Très bonne question ! Alors, oui, je m’identifie toujours en tant que métis, par mes origines, par mon nom, prénom, et, lorsque l’on parle de mon travail, par mon nom d’auteur. Mais disons qu’au-delà de tout ça, je me sens davantage libéré de toutes ces questions d’identité(s), et de genre. J’ai le sentiment d’avoir rencontré, d’avoir connaissance de ce que je suis réellement, au plus profond de tout mon être. Mon rapport à l’idée s’affranchit, je pense que l’on est tout ce que nos sens perçoivent, que les corps ne sont pas une frontière nous séparant les uns des autres. Tout ceci est artificiel. Certes, nous habitons notre chair, certes, nous disons Je, mais tout le monde dit Je, alors, qui est-il vraiment ? Une émotion qui me traverse, une histoire différente en fonction de chacun, un point de vue différent, un regard parfois opposé, tout ceci n’est que l’oeuvre des mots, d’une culture, tout ceci n’est qu’apparence. En profondeur, tout ceci n’existe pas, ou peut se nommer autrement. Je sais qu’en disant ces mots, je pars vers un domaine plus abstrait, mais c’est parce que les mots sont les limites de certaines choses qui ne peuvent s’expliquer, mais se vivre, tout simplement. Encore un exemple que je fais de mon métissage, un pont vers ce que je perçois en moi comme l’essence de l’être, la liberté de se définir, du ressenti à la chair, de la chair à l’idée. De l’abstrait au concret, et inversement. De la société, au cœur de soi.
Qu’aimeriez-vous que ce recueil apporte ?

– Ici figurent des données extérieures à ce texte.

import Summits.Ventures.CertifiedArithmetic.LowPrec.SRLaw
import Summits.Ventures.CertifiedArithmetic.LowPrec.SRBiasSign
import Summits.Ventures.CertifiedArithmetic.LowPrec.SRSureNoSat
import HarnessLib

/-!
# Rung R3, exact laws and stochastic monotonicity: the every-format SR statements as venture Props

HONEST FRAMING: certified error envelopes and provably optimal rounding/accumulation schemes for
low-precision formats under stated cost models; every table by two implementations; no hardware or
vendor claims.

Sequel to `SRRungR3Saturation.lean` (generation 4: saturation certified from headroom).  This file
states, over the substrate value set `MiniFloat.valueSet φ` of an ARBITRARY format `φ` (saturating
SR-nearness, hull `[−maxRat, maxRat]`) and for ARBITRARY summation trees, the generation-5 statements
and inhabits each Prop by a landed theorem (no new mathematics here):

* `R3_SRStochasticMonotone φ` — every SR reduction tree is stochastically monotone in every summand:
  `T ≤ T'` leafwise ⇒ `E f(ŝ_T) ≤ E f(ŝ_T')` for nondecreasing `f`, the upper-saturation probability
  is nondecreasing and the lower-saturation probability nonincreasing (`SRMonotone.lean`);
* `R3_SRBoxCertificate φ` — `Tlo ≤ T ≤ Thi` leafwise ⇒
  `P(sat, T) ≤ P(upper exit, Thi) + P(lower exit, Tlo)`; nonnegative data: `P(sat, T) ≤ P(upper
  exit, Thi)`; and `P(upper exit, T) ≤ P(sat, T)` (the bound is attained at the corner)
  (`SRBoxCertificate.lean`);
* `R3_SRExactLaw φ` — the forward dynamic programme `lawE` IS the law: for every exit predicate,
  tree and integrand `E ψ(ŝ_T, flag) = Σ_atoms p·ψ(v, b)`, in particular `P(sat)` is the DP value
  (`SRLaw.lean`; polynomial cost, kernel-evaluable);
* `R3_SRBiasSign φ` — saturating SR summation of nonnegative data under-estimates in the mean, of
  nonpositive data over-estimates, in every order (`SRBiasSign.lean`);
* `R3_SRSureCertificate φ` — the `O(m)` interval certificate `HullCert` (file VI) certifies, for
  every tree, BOTH unbiasedness (`treeBias = 0`, gen1) AND exactly zero saturation probability
  (`satProbT = 0`, `SRSureNoSat.lean`).

Certificates (`certs/sr/gen5/`, two independent implementations, byte-identical laws): the exact
laws of 44 named data vectors (E3M2/E4M3/E5M2, balanced vs sequential; the FP8 rows are named-vector
certificates, not tables); kernel third route for E3M2 16/24/32 ones and E2M1 8 ones.
-/

namespace Summit.Ventures.CertifiedArithmetic

open Literature.ComputerArithmetic.FloatingPoint
open Literature.ComputerArithmetic.FloatingPoint.MiniFloat
open Summit.Ventures.CertifiedArithmetic.LowPrec

/-- `0` is a value of every format (the code `MiniFloat.zero`). -/
theorem zero_mem_valueSet (φ : Format) : (0 : ℚ) ∈ valueSet φ := by
  have h := toRat_mem_valueSet (MiniFloat.zero φ)
  rwa [toRat_zero] at h

/-- `−maxRat ≤ 0`. -/
theorem neg_maxRat_nonpos (φ : Format) : -φ.maxRat ≤ 0 :=
  ((SR.valueSet_bounds φ).2.2 0 (zero_mem_valueSet φ)).1

/-! ### Stochastic monotonicity -/

/-- R3 (stochastic monotonicity, every format, every tree shape): if `T ≤ T'` leafwise then
(i) `E f(ŝ_T) ≤ E f(ŝ_T')` for every nondecreasing `f`; (ii) `P(some node value > maxRat)` is
nondecreasing and (iii) `P(some node value < −maxRat)` nonincreasing in the data.
PROVED (sr seat): `LowPrec.SR.treeExp_mono_leaves`, `exitE_mono_leaves`, `exitE_anti_leaves`. -/
def R3_SRStochasticMonotone (φ : Format) : Prop :=
  ∀ T T' : SR.STree ℚ, SR.LeafLE T T' →
    (∀ f : ℚ → ℚ, Monotone f → SR.treeExp (valueSet φ) T f ≤ SR.treeExp (valueSet φ) T' f)
    ∧ SR.exitE (valueSet φ) (fun c => decide (φ.maxRat < c)) T
        ≤ SR.exitE (valueSet φ) (fun c => decide (φ.maxRat < c)) T'
    ∧ SR.exitE (valueSet φ) (fun c => decide (c < -φ.maxRat)) T'
        ≤ SR.exitE (valueSet φ) (fun c => decide (c < -φ.maxRat)) T

/-- `R3_SRStochasticMonotone`: PROVED for every format. -/
theorem R3_SRStochasticMonotone_holds (φ : Format) : R3_SRStochasticMonotone φ :=
  fun _ _ h => ⟨fun _ hf => SR.treeExp_mono_leaves (valueSet_nonempty φ) h hf,
    SR.exitE_mono_leaves (valueSet_nonempty φ) _ h, SR.exitE_anti_leaves (valueSet_nonempty φ) _ h⟩

/-! ### The box certificate -/

/-- R3 (box certificate, every format, every tree shape): (i) `Tlo ≤ T ≤ Thi` leafwise ⇒
`P(sat, T) ≤ P(upper exit, Thi) + P(lower exit, Tlo)`; (ii) for nonnegative data (`0 ≤ T ≤ Thi`)
`P(sat, T) ≤ P(upper exit, Thi)`; (iii) `P(upper exit, T) ≤ P(sat, T)` — so (ii) is attained at
`T = Thi`.  PROVED (sr seat): `LowPrec.SR.satProbT_le_corners`, `satProbT_le_upper_corner`,
`exitE_upper_le_satProbT` (SRBoxCertificate.lean). -/
def R3_SRBoxCertificate (φ : Format) : Prop :=
  (∀ Tlo T Thi : SR.STree ℚ, SR.LeafLE Tlo T → SR.LeafLE T Thi →
      SR.satProbT (valueSet φ) T
        ≤ SR.exitE (valueSet φ) (fun c => decide (φ.maxRat < c)) Thi
          + SR.exitE (valueSet φ) (fun c => decide (c < -φ.maxRat)) Tlo)
  ∧ (∀ T Thi : SR.STree ℚ, SR.LeafLE (T.map fun _ => (0 : ℚ)) T → SR.LeafLE T Thi →
      SR.satProbT (valueSet φ) T ≤ SR.exitE (valueSet φ) (fun c => decide (φ.maxRat < c)) Thi)
  ∧ (∀ T : SR.STree ℚ,
      SR.exitE (valueSet φ) (fun c => decide (φ.maxRat < c)) T ≤ SR.satProbT (valueSet φ) T)

/-- `R3_SRBoxCertificate`: PROVED for every format. -/
theorem R3_SRBoxCertificate_holds (φ : Format) : R3_SRBoxCertificate φ := by
  obtain ⟨hlo, hhi, hb⟩ := SR.valueSet_bounds φ
  exact ⟨fun _ _ _ h₁ h₂ => SR.satProbT_le_corners hlo hhi hb h₁ h₂,
    fun _ _ h₁ h₂ => SR.satProbT_le_upper_corner hlo hhi hb (zero_mem_valueSet φ)
      (neg_maxRat_nonpos φ) h₁ h₂,
    fun T => SR.exitE_upper_le_satProbT hlo hhi hb T⟩

/-! ### The exact forward law -/

/-- R3 (exact law, every format, every tree, every exit predicate): the forward dynamic programme
`lawE` of `SRLaw.lean` is exact — `E ψ(ŝ_T, flag) = lawSum (lawE F e T) ψ` for every integrand `ψ`;
in particular `P(sat, T)` is the DP value for the exit predicate `c < −maxRat ∨ maxRat < c`.
PROVED (sr seat): `LowPrec.SR.treeExpE_eq_lawSum`, `satProbT_eq_lawSum` (SRLaw.lean). -/
def R3_SRExactLaw (φ : Format) : Prop :=
  (∀ (e : ℚ → Bool) (T : SR.STree ℚ) (ψ : ℚ → Bool → ℚ),
      SR.treeExpE (valueSet φ) e T ψ = SR.lawSum (SR.lawE (valueSet φ) e T) ψ)
  ∧ ∀ T : SR.STree ℚ, SR.satProbT (valueSet φ) T
      = SR.lawSum (SR.lawE (valueSet φ)
          (fun c => decide (c < -φ.maxRat) || decide (φ.maxRat < c)) T)
          (fun _ fl => if fl then 1 else 0)

/-- `R3_SRExactLaw`: PROVED for every format. -/
theorem R3_SRExactLaw_holds (φ : Format) : R3_SRExactLaw φ := by
  obtain ⟨hlo, hhi, hb⟩ := SR.valueSet_bounds φ
  exact ⟨fun e T ψ => SR.treeExpE_eq_lawSum _ e T ψ, fun T => SR.satProbT_eq_lawSum hlo hhi hb T⟩

/-! ### The sign of the saturation bias -/

/-- R3 (sign of the bias, every format, every tree): nonnegative data under-estimate in the mean
(`E ŝ_T ≤ Σ_T`, `treeBias ≤ 0`), nonpositive data over-estimate (`Σ_T ≤ E ŝ_T`).
PROVED (sr seat): `LowPrec.SR.treeMean_le_exact_of_nonneg`, `treeBias_nonpos_of_nonneg`,
`exact_le_treeMean_of_nonpos` (SRBiasSign.lean). -/
def R3_SRBiasSign (φ : Format) : Prop :=
  (∀ T : SR.STree ℚ, SR.LeafLE (T.map fun _ => (0 : ℚ)) T →
      SR.treeExp (valueSet φ) T (fun v => v) ≤ T.exact ∧ SR.treeBias (valueSet φ) T ≤ 0)
  ∧ ∀ T : SR.STree ℚ, SR.LeafLE T (T.map fun _ => (0 : ℚ)) →
      T.exact ≤ SR.treeExp (valueSet φ) T (fun v => v)

/-- `R3_SRBiasSign`: PROVED for every format. -/
theorem R3_SRBiasSign_holds (φ : Format) : R3_SRBiasSign φ :=
  ⟨fun _ hT => ⟨SR.treeMean_le_exact_of_nonneg (zero_mem_valueSet φ) hT,
      SR.treeBias_nonpos_of_nonneg (zero_mem_valueSet φ) hT⟩,
    fun _ hT => SR.exact_le_treeMean_of_nonpos (zero_mem_valueSet φ) hT⟩

/-! ### Sure certificates -/

/-- R3 (sure certificate, every format, every tree): if the `O(m)` interval certificate holds
(worst-case rounding ranges stay in the hull at every node) then the SR tree sum is unbiased AND
saturates with probability exactly `0`.  PROVED (sr seat): `LowPrec.SR.bias_and_sat_zero_of_hullCert`
(SRSureNoSat.lean; gen1's `treeBias_eq_zero_of_noSatT` + gen5's `satProbT_eq_zero_of_noSatT`). -/
def R3_SRSureCertificate (φ : Format) : Prop :=
  ∀ T : SR.STree ℚ, SR.HullCert (valueSet φ) T →
    SR.treeBias (valueSet φ) T = 0 ∧ SR.satProbT (valueSet φ) T = 0

/-- `R3_SRSureCertificate`: PROVED for every format. -/
theorem R3_SRSureCertificate_holds (φ : Format) : R3_SRSureCertificate φ :=
  fun T hT => SR.bias_and_sat_zero_of_hullCert (valueSet_nonempty φ) T hT

end Summit.Ventures.CertifiedArithmetic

J’aimerais qu’il permette de se mettre à la place de l’Autre. De chercher à relativiser, même les croyances les plus solidement ancrées. Inviter à se déconstruire, et à percevoir la société différemment. Ceci, ne partant pas de nulle part, mais bien d’une réelle expérience vécue, et mise en mot. Comprendre, par le métissage, les tensions et incohérences d’une vie en commun qui se cherche, et qui est en proie aux rapports de domination, est esclave d’elle-même, emprisonnée par une histoire dense, qui est hélas, bien souvent refoulée, qui n’est pas regardée en face. Réconcilier les trois temps et tenter de proposer, à travers ce recueil, de nouvelles façons de percevoir son rapport à son propre corps, sa place en société, tout en tentant de masquer et jouer avec les imaginaires qui nous façonnent, dans nos quêtes respectives d’identités. Déconstruire et s’ouvrir, effacer la frontière de nos individualités, je pense que c’est l’intention première de ce travail. Ceci, pour partager l’optimisme de voir un monde différent, cet idéal qui anime chacune de mes œuvres.

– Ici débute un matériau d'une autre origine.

import Mathlib
import Literature.NumberTheory.LFunctions.Zhang2022.Section16AEq165Assembly
import Literature.NumberTheory.LFunctions.Zhang2022.Section16Eq164Mellin
import Literature.NumberTheory.LFunctions.Zhang2022.ToolkitDivisorMajorants
import HarnessLib

/-!
# Zhang (2022) §16, u015 ⇒ u017 ⇒ u018: "This yields … Hence
# `Σ_d g̃₂(dk)/d Σ_{(l,k)=1}(κ₂∗b₁)(dl)χ(l)Δ(l/(Dpk)) = ℛ₂*Dpk ΣΣ g̃₂(d₁d₂k)/(d₁d₂) κ̃₂(d₁;d₂k)λ₂(d₁d₂k) Σ b₁(d₂l₂)χ(l₂)/l₂ + O(α²⁰Dpk)`"
# — the EDGE `u015 (on the support of b₁) ⇒ u018`, kernel-checked

Topic `Literature/NumberTheory/LFunctions/Zhang2022` (Landau–Siegel audit tree; verdict-neutral).
Y. Zhang, *Discrete mean estimates and the Landau–Siegel zero*, arXiv:2211.02515v1 (2022)
[Zhang2022LandauSiegel] — **an unrefereed manuscript under adjudication** (ZHANG-L discharge lane, WP16,
chain of the leaf `Typed.Section16A.Eq16_12 c′`). The displays are CLAIM nodes of
`Zhang2022/TypedSection16A.lean`, stated not asserted: §16.u011 `Step16_u011` [Z22 p. 89, tex L4460] (a tree
THEOREM, `Typed.Section16A.step16_u011_holds`, zl-libC-p5), §16.u015 `Step16_u015` [p. 90, tex L4484], §16.u017
`Step16_u017` [tex L4494], §16.u018 `Step16_u018` [tex L4502].

This theorem-only file PROVES `step16_u018_of_u015w : (u015 on the support of b₁) → Step16_u018 c′`, where the
hypothesis is the display u015 VERBATIM except that its printed range «`l₂ < P₂²`» is replaced by
«`l₂ < 2T²·P^{1/2}·max(P₂,P₃)`» (`= 2PT⁻⁸`), the support bound of `b₁`
(`Typed.Section16ALeaves.b1coef_eq_zero_of_le`) — RANGE NOTE: the weights `b₁(d₂l₂)` of u017 live on
`d₂l₂ < 2PT⁻⁸ ⊄ {l₂ < P₂² = PT⁻²⁰}`, so the printed range does not suffice for the insertion, while the text's
only use of it («Note that `Dpk/l₂ > T` if `l₂ < P₂²`») survives (`Dpk/l₂ > DT⁸/2`). The u017 display is passed
through in the form the divisor majorants actually give (weight `τ₅(d) = (τ₂∗τ₃)(d)` from `τ₂(d₁)` of u015 and
`|b₁| ≤ C_bτ₃`, with a factor `(2+𝓛⁹)³`; the printed `O(α⁵⁰τ₃(d)Dpk)` of u017 is not targeted and not needed:
u018's `O(α²⁰Dpk)` absorbs `α⁸⁰·𝓛^{72}`):

* termwise insertion of u015 into u011's right side (`‖χ(l₂)‖ ≤ 1`; terms with `b₁(d₂l₂) = 0` vanish, the others
  have `l₂` in the support range and `d₁d₂k = dk < 2P₄`);
* `Σ_{l₂≤N}|b₁(d₂l₂)|/l₂ ≤ C_bτ₃(d₂)(1+log N)³` (`Skeleton.norm_b1coef_le`, `MeanSquareMajorant.sum_tau_mul_div_Icc_le`),
  `Σ_{d=d₁d₂}τ₂(d₁)τ₃(d₂) = τ₅(d)` (`tau_add_apply`), `Σ_{d≤K}τ₅(d)/d ≤ (1+log K)⁵` (`sum_tau_div_Icc_le_log_pow`);
* the exact regrouping `Σ_{d≤2P₄} g̃₂(dk)/d·Σ_{d=d₁d₂}(…) = Σ_{d₁,d₂≤2P₄} g̃₂(d₁d₂k)/(d₁d₂)(…)` (pairs with
  `d₁d₂ > 2P₄` carry `g̃₂(d₁d₂k) = 0`; `Typed.Section16A.sum_Ico_Ico_eq_sum_divisorsAntidiagonal`);
* `|g̃₂| ≤ 1` (`Skeleton.norm_gTilde16_le`), `d` with `dk ≥ 2P₄` contribute nothing, `α⁸⁰𝓛^{72} ≤ π⁸⁰` (`α𝓛⁹ = π`).

No new definitions, no named facts, no `sorry`; u015 (wide) is a hypothesis, never asserted. Nothing here bears on
Theorems 1–2 of the source or on Landau–Siegel zeros.

## References

* Y. Zhang, arXiv:2211.02515v1 (2022), §16 pp. 89–90, u011 tex L4460, u015 tex L4484, u017 tex L4494, u018
  tex L4502. [cite: Zhang2022LandauSiegel, §16 p.90 (u018)]
-/

noncomputable section

open Complex Real
open Literature.NumberTheory.LFunctions.Zhang2022
open Literature.NumberTheory.LFunctions.Zhang2022.Skeleton
open Literature.NumberTheory.LFunctions.Zhang2022.Typed.Section16ALeaves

Dernière question : et pourquoi un hippocampe ?
(Rire). L’idée de choisir une illustration en décalage avec le sujet initial me plaisait bien, ceci, surtout pour dénoncer le fait de toujours vouloir mettre du sens et de la cohérence dans ce que l’on fait. J’avais envie de mettre un hippocampe ici, point ! Oui, cette idée me plaisait bien, profiter de ce petit plaisir pour exprimer ceci. Car cette critique se retrouve très présente dans mon travail. Ce rationalisme dévorant. N’étant pas un fervent défenseur de l’obscurantisme non plus, attention. Cependant je pense que la justesse, l’équilibre entre raison et rêve, abstraction, absence de sens, est un bon équilibre, qui fait du bien. Et que c’est, à mon sens, ce déséquilibre, qui provoque le monde tel qu’on le connaît. On a besoin d’une petite dose de raison, et une petite dose de magie aussi, pour s’émerveiller, apprécier les choses pour ce qu’elles sont, sans forcément avoir besoin de leur donner du sens. Là je pars très loin, mais cet hippocampe, en décalage initial avec le métissage, m’a servi à la fois à mettre une image qui me plaisait, et en même temps, me permet d’en profiter pour dire ceci. Après, on peut dire que je mets moi-même du sens à cet hippocampe (rire), mais non, le sens premier, c’était vraiment et sincèrement, le fait d’avoir ce bel animal en image pour cet ouvrage.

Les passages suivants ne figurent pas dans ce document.